**Exercise details**
How many lines of the data hold the word "lemma"? State the number and nothing else.

Collected data
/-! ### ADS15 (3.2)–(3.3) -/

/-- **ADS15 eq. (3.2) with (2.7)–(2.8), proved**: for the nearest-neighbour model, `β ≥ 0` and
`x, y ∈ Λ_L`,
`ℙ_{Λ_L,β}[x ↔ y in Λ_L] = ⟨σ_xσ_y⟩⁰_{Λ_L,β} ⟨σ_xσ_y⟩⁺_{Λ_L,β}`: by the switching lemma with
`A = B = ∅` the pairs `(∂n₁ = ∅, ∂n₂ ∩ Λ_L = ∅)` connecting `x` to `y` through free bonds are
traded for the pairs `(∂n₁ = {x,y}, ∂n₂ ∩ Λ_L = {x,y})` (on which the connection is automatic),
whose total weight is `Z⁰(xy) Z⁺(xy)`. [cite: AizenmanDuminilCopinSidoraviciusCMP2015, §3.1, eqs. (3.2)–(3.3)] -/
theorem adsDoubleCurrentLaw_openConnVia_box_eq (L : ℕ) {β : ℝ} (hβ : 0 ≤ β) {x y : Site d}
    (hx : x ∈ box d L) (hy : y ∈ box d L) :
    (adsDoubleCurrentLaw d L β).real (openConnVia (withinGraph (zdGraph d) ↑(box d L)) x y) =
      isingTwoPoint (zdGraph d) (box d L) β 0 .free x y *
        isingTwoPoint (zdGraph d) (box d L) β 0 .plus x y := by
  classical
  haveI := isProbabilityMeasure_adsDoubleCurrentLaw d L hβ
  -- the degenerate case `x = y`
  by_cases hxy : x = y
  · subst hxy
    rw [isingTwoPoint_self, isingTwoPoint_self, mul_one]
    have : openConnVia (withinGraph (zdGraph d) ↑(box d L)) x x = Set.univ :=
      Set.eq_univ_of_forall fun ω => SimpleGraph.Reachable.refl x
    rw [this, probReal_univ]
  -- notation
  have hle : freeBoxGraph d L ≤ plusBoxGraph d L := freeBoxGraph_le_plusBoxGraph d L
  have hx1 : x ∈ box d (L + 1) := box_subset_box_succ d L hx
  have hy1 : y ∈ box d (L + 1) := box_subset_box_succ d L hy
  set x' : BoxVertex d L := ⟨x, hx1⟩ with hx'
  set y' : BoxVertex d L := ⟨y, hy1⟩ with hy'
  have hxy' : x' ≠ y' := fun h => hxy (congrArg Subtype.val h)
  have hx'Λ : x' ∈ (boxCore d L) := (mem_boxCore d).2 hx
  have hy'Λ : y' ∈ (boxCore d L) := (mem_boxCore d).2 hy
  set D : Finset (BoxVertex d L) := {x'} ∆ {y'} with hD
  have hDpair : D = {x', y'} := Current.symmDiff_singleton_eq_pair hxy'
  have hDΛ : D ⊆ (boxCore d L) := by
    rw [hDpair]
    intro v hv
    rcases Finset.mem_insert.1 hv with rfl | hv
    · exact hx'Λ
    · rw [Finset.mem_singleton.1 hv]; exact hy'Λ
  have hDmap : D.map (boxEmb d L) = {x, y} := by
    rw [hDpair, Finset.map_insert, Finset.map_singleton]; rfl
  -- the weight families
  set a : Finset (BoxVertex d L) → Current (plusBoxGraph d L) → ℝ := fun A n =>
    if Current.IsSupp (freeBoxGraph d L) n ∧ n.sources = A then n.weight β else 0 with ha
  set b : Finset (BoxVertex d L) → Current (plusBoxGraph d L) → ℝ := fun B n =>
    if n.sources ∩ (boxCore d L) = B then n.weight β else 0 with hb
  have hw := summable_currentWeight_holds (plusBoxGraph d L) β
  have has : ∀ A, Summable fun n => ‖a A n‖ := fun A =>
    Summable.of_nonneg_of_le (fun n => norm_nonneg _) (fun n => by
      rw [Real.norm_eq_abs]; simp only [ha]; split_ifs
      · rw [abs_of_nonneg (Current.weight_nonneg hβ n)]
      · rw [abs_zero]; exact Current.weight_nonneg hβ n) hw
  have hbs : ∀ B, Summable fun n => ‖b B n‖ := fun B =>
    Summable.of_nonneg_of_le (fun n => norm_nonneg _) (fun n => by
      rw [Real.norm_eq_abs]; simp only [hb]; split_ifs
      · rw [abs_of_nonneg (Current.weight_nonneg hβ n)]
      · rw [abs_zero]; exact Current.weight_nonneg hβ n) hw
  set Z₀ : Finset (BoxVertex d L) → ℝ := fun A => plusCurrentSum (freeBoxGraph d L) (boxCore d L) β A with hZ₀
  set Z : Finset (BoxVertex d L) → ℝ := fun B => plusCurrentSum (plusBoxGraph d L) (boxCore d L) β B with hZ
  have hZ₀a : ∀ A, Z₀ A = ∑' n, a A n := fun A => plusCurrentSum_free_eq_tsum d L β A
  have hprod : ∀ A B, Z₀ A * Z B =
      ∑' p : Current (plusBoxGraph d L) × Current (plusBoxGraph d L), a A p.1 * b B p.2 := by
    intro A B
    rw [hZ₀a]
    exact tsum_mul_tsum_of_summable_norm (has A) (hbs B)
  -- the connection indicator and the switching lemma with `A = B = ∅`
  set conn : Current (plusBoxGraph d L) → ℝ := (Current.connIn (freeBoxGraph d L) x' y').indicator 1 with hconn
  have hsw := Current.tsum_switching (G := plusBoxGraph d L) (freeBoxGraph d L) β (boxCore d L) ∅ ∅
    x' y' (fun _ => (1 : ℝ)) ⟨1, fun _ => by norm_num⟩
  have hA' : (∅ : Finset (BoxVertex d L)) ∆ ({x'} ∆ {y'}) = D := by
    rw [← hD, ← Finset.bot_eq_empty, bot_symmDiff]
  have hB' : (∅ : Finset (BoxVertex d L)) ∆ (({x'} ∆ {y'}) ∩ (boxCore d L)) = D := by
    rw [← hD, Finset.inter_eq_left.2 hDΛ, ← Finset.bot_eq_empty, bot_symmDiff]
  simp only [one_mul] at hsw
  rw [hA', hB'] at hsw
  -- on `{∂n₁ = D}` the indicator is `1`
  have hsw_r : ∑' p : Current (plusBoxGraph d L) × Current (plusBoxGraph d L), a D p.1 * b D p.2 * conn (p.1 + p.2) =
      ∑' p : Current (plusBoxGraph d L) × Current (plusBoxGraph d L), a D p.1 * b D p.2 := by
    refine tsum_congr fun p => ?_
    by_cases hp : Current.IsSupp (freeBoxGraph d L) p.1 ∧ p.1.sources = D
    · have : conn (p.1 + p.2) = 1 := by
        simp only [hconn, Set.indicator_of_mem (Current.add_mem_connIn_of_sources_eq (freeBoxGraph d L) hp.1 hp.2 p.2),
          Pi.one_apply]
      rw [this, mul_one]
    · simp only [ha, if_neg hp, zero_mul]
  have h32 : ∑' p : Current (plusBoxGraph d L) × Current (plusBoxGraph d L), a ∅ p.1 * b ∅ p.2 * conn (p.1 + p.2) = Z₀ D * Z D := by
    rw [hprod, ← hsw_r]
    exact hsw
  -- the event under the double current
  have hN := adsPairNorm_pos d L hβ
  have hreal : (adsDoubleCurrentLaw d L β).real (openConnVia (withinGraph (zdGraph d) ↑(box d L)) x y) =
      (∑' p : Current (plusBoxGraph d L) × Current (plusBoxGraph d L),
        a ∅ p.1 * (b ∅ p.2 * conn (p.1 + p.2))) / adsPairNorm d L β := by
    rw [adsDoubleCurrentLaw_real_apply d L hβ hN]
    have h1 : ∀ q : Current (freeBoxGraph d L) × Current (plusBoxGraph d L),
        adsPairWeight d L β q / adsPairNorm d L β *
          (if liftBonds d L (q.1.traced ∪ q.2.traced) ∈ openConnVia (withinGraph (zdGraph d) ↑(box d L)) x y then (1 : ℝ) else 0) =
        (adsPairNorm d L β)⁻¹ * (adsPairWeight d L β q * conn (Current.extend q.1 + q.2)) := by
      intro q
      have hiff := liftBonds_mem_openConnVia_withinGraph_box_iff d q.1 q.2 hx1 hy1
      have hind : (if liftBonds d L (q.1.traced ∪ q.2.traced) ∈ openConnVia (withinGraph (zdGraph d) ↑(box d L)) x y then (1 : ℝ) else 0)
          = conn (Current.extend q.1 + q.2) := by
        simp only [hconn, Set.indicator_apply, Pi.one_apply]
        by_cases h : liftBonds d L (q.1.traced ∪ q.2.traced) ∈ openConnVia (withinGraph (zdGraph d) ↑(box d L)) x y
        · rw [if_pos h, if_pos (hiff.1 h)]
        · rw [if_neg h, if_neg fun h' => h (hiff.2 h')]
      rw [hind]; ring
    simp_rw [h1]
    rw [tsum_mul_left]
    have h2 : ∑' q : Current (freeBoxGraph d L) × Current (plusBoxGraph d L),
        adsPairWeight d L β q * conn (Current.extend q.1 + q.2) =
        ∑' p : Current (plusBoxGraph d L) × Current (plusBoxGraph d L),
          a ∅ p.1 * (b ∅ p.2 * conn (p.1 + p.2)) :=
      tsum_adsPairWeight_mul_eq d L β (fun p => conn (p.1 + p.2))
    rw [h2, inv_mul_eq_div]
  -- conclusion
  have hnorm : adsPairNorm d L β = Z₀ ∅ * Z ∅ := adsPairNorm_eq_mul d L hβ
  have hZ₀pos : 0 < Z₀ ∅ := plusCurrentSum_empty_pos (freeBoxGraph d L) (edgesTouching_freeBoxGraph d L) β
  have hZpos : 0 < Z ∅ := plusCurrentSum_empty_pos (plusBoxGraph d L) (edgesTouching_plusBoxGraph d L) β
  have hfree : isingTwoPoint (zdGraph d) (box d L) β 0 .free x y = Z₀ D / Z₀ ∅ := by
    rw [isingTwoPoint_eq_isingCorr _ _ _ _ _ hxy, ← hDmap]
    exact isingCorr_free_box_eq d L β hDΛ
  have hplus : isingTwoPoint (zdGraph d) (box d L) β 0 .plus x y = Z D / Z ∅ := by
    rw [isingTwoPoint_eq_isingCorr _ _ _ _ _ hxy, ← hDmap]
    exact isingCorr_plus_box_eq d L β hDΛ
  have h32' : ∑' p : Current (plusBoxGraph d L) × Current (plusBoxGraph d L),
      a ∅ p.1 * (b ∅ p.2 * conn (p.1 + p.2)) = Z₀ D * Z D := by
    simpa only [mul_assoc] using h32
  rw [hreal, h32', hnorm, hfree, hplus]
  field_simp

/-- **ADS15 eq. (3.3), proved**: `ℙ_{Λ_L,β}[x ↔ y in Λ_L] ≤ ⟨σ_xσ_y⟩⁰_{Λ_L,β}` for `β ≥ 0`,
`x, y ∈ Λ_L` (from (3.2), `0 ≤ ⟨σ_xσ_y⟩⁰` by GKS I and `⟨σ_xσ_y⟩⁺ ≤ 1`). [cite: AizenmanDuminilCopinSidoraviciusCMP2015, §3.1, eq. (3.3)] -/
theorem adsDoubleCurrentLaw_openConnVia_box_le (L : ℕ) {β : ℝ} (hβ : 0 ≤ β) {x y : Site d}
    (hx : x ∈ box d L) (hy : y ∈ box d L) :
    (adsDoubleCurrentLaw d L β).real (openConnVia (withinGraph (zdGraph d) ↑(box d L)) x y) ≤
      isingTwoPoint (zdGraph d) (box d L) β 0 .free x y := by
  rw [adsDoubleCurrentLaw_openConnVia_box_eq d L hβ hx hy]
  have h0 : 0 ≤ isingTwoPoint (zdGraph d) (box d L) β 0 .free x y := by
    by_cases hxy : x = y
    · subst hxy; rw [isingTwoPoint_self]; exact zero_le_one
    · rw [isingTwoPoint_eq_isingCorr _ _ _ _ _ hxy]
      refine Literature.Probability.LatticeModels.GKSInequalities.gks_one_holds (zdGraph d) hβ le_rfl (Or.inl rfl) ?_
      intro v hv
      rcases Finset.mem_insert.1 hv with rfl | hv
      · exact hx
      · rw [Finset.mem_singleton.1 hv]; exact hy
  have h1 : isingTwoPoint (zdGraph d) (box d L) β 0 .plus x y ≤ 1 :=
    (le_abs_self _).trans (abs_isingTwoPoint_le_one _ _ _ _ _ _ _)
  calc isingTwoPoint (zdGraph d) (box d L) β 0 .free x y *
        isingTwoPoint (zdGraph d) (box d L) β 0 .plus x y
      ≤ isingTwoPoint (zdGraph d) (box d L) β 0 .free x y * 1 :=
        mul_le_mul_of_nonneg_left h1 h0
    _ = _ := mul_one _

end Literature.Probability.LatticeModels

**Response to the task**
2